Once the Permission is set and you click ok you will be presented with the Inheritance screen. To find out what each option means please Read Group Policy Grant Access to Folders. Select the Second option to Replace Permissions.
Once done again apply on the Test OU and make sure the permissions takes affect. If everything is successfull it is time to warn the users.
Advise them of the Block on Saving Locations. Where they will be able to save and that documents will disappear if they don’t move the files to the correct locations. Apply both these Policies to the OU’s you require and let it run for a few days. This is dependant on your Replication Process and users access to the Domain controller pushing the Policies. If you have a lot of Travelling users this might take a while longer to successfully apply to all Computers.
UC – Profile Lock Down – Folder Redirection
The final section to complete this is to set up Folder Redirect. If you have not guessed it yet we are redirecting all User Locations to the newly created Folders.
Desktop Icons
The one thing that you need to take note of is the Desktop Folder is Empty so no desktop icons will display. Only Icons on the Public Desktop (C:\Users\Public\Desktop) will show. This gives you the ability to prevent Desktop Icons from being deleted and make sure that all Users always has the same icons if you control this from a separate GPO. Just be careful to not go too overboard as some users will have custom programs\links they use.
Open Group Policy Object and Create a New Group Policy, Edit the newly created Policy and browse to:
User Configuration > Policies > Windows Settings > Folder Redirection. Below you will see each folder you can Redirect. Simply right-click anyone and choose Properties.
For Settings: Choose Basic – Redirect Everyone’s Folder to the Same Location.
The Target Folder Location on the dropdown choose – Redirects to the following Location and in the root paste the newly created Path.

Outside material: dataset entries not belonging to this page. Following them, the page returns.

import Summits.HodgeConjecture.HodgeConjecture.Theorems.MarkmanPartnerTransportPartnerTransportEndomorphisms
import Summits.HodgeConjecture.HodgeConjecture.Theorems.MarkmanPartnerTransportK3Sq2TypeHodgeOfPicardThree
import Summits.HodgeConjecture.HodgeConjecture.Theorems.NikulinTwinTransportSquareGlueFree
import Literature.AlgebraicGeometry.HodgeTheory.ComplexOrientationFamily

/-!
# Route MarkmanPartnerTransport · the `E = ℚ` THIRD at Picard rank `≥ 4` — the Hodge conjecture for marked
# projective `K3^{[2]}`-type fourfolds whose transcendental Hodge endomorphisms are rational scalars

The `k = 1, g₁ = id` instance of the support item `IsometrySpannedThird` (stmt-HodgeConjecture-19651),
restricted to `ρ(X) ≥ 4`, PROVED modulo the five named facts of `PartnerExistence` + `PartnerTransport`:

* `hodgeConjectureFor_of_hodgeEndomorphisms_scalar_of_four_le` — **for a marked smooth projective
  `K3^{[2]}`-type fourfold `X` with `ρ(X) ≥ 4` such that every rational Hodge endomorphism of `H²(X)`
  killing `N¹(X)` with `q`-transcendental image is a rational scalar on `T(X)` («`End_Hdg T(X) = ℚ`», the
  generic case), `HC⁴(X)` holds** — modulo {`Huybrechts_K3_periodSurjective_projective`,
  `Beauville1983_hilbertSquare_markedIncidence`, `HilbertScheme.Beauville1983_hilbertSquare_blowupDiagonal_surjection`,
  `Markman2024_rationalHodgeIsometry_lift_algebraic_marked`, `Voisin2003_cupProduct_algebraicClasses`}.

Proof: `PartnerExistence` gives a K3 partner `(S, g)`; the `E = ℚ` clause descends to `S`
(`hodgeEndomorphisms_scalar_of_partner`); the tree's fact-free KERNEL THEOREM for K3 squares with
`End_Hdg T(S) = ℚ` (`SquareGlueFree.hodgeConjectureFor_square_of_hodgeEndomorphisms_scalar`) gives
`HC⁴(S × S)`; `PartnerTransport` concludes.  CONDITIONAL (credits nothing); print-implied combination
(Markman 2024 + the `E = ℚ` K3-square theorem), not claimed as new mathematics.  No definition, no sorry.
Prover seat hodge-nonav-19652-p1 (gen 6), `--supports stmt-HodgeConjecture-19651`.

References: E. Markman, Compos. Math. 160 (2024) Thm. 1.1/1.4; Yu. Zarhin, J. reine angew. Math. 341
(1983) Thm. 1.5.1; D. Huybrechts, *Lectures on K3 Surfaces* Ch. 3, 6, 7; A. Beauville, J. Differential
Geom. 18 (1983) §6–9.
-/

noncomputable section

set_option linter.dupNamespace false

open Module CategoryTheory MonoidalCategory
open Literature.AlgebraicTopology.SingularHomology
open Literature.AlgebraicGeometry Literature.AlgebraicGeometry.Motives Literature.AlgebraicGeometry.HodgeTheory
open Literature.AlgebraicGeometry.Hyperkaehler Literature.AlgebraicGeometry.Surfaces
open Literature.AlgebraicGeometry.HilbertScheme
open Summit.HodgeConjecture.HodgeConjecture.Theorems.NikulinTwinTransport

namespace Summit.HodgeConjecture.HodgeConjecture.Theorems.MarkmanPartnerTransport.PartnerLattice

/-- `MarkedK3Sq[X, φ, P, z]`: VERBATIM the `let MarkedK3Sq := …` binder of the route declarations of
MarkmanPartnerTransport (clauses (m1)–(m6)). Local notation only. -/
local notation3 (prettyPrint := false) "MarkedK3Sq[" X ", " φ ", " P ", " z "]" =>
  (((IsIntegralClass P ∧ ∀ Q : complexBetti X (2 * 4), IsIntegralClass Q → ∃ n : ℤ, Q = n • P) ∧
    (∀ c : complexBetti X 2, IsIntegralClass c ↔ ∃ v : K3HilbertIndex → ℤ, φ c = fun i => (v i : ℂ)) ∧
    (∀ a : complexBetti X 2, cupPowTwo a 4 = ((3 : ℂ) * (k3HilbertForm 2 (φ a) (φ a)) ^ 2) • P) ∧
    (IsOfHodgeType 4 X 2 2 0 (LinearEquiv.symm φ z) ∧
      ∀ τ : complexBetti X 2, IsOfHodgeType 4 X 2 2 0 τ → ∃ t : ℂ, τ = t • LinearEquiv.symm φ z) ∧
    (∀ c : complexBetti X 2, IsOfHodgeType 4 X 2 1 1 c ↔
      (k3HilbertForm 2 (φ c) z = 0 ∧ k3HilbertForm 2 (φ c) (star z) = 0)) ∧
    (k3HilbertForm 2 z z = 0 ∧ 0 < (k3HilbertForm 2 (star z) z).re)))

/-- **HC⁴ for marked projective `K3^{[2]}`-type fourfolds with `ρ(X) ≥ 4` and `End_Hdg T(X) = ℚ`**
(every rational Hodge endomorphism of `H²(X)` killing `N¹(X)` with `q`-transcendental image is a rational
scalar on the `q`-transcendental classes), modulo five published named facts (module docstring).
[cite: Markman2024, §1.1 Thm. 1.1 and Thm. 1.4] [cite: Zarhin1983HodgeGroupsK3, Thm. 1.5.1]
[cite: Huybrechts2016K3, Ch. 6 Thm. 3.1 and Ch. 7 Thm. 4.1] -/
theorem hodgeConjectureFor_of_hodgeEndomorphisms_scalar_of_four_le
    (hP : Huybrechts_K3_periodSurjective_projective) (hB : Beauville1983_hilbertSquare_markedIncidence)
    (hρ : Beauville1983_hilbertSquare_blowupDiagonal_surjection)
    (hMk : Markman2024_rationalHodgeIsometry_lift_algebraic_marked)
    (hcup : Voisin2003_cupProduct_algebraicClasses)
    {X : SchemeOver ℂ} (hX : IsSmoothProjective 4 X) (hK : IsOfK3HilbertSquareType X)
    {φ : complexBetti X 2 ≃ₗ[ℂ] (K3HilbertIndex → ℂ)} {P : complexBetti X (2 * 4)} {z : K3HilbertIndex → ℂ}
    (hM : MarkedK3Sq[X, φ, P, z]) (h4 : 4 ≤ Module.finrank ℂ (algebraicClasses X 1))
    (hQX : ∀ f : complexBetti X 2 →ₗ[ℂ] complexBetti X 2,
      (∀ y, IsRationalClass y → IsRationalClass (f y)) →
      (∀ (i j : ℕ) y, IsOfHodgeType 4 X 2 i j y → IsOfHodgeType 4 X 2 i j (f y)) →
      (∀ d : complexBetti X 2, d ∈ algebraicClasses X 1 → f d = 0) →
      (∀ y : complexBetti X 2, ∀ d : complexBetti X 2, d ∈ algebraicClasses X 1 →
        k3HilbertForm 2 (φ (f y)) (φ d) = 0) →
      ∃ a : ℚ, ∀ y : complexBetti X 2,
        (∀ d : complexBetti X 2, d ∈ algebraicClasses X 1 → k3HilbertForm 2 (φ y) (φ d) = 0) →
        f y = (a : ℂ) • y) :
    HodgeConjectureFor 4 X := by
  refine hodgeConjectureFor_of_square_partner hP hB hρ hMk hcup hX hK hM h4 ?_
  intro S hS η p x g hSm hg _
  obtain ⟨hp0, hmk, hxx, hxpos, hu⟩ := hSm
  have hμ := hasPoincareDuality_complexOrientationFamily
  obtain ⟨H, hH, Ξ, φH, PH, -, -, hMH, θ, hθ, hi⟩ := hB complexOrientationFamily hμ S hS η p x hmk hxx hxpos hu
  exact SquareGlueFree.hodgeConjectureFor_square_of_hodgeEndomorphisms_scalar hS.isSmoothProjective
    (hodgeEndomorphisms_scalar_of_partner hcup hμ hX hM hS hp0 hmk.2.2.1 hmk.2.2.2.1 hmk.2.2.2.2.1
      hmk.2.2.2.2.2 hxpos hH hMH hθ hi hg.1 hg.2.1 hg.2.2.2.2.1 hQX)

end Summit.HodgeConjecture.HodgeConjecture.Theorems.MarkmanPartnerTransport.PartnerLattice

end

On the Setting, Tab un-tick all Option and with Policy Removal choose: Leave the folder in the new location when policy is removed.
Test the Policy on a Test OU and if successful and the necessary results are achieved you can Roll out as per your Preferences.
i have successfully done all the steps and applied it perfectly.
However, when i try to save files it says
“you do not have permissions to save to c:profilepreference/*anyfolder*. do you want to save on your *userprofile*
Then it saving to that location and the user can save and store there as well.
Is there a way to eliminate the prompt?
Thanks
I have this currently running on a Windows 10 Pro environment with no prompts except for Admin Credentials when Trying to create a File\Folder.
Which Operating system are the users using?
Windows 10 Pro also.
When i tried downloading a file in the internet, the save location appears and when i choose the the downloads/documents folder it says ‘you do not have permissions to save C:/ProfilePreference/Downloads. Do you want to save it to C:/Users/%userprofile%/Downloads
I think it created 2 folders after the redirection.
What do you think I missed?
Thanks,Kim
Ok, I did some testing today and replicated exactly the same thing you are explaining. Interestingly enough this only happens from browsers (IE, Firefox, and Chrome). When doing the same thing from an office application it goes into a loop trying to save in the “My Documents”. I did not pick this up cause I set the default download location for the users when setting up the account. As for stopping the Pop-up, not a route I would take as you want to give them the option to save in a predefined location. I am still looking into this and will advise once I found a solution.
Thanks for your response! i appreciate this. i will wait for your response and i really want to learn from you!
hey is there any update on this, trying to figure out for my environment, please let me know. thankyou.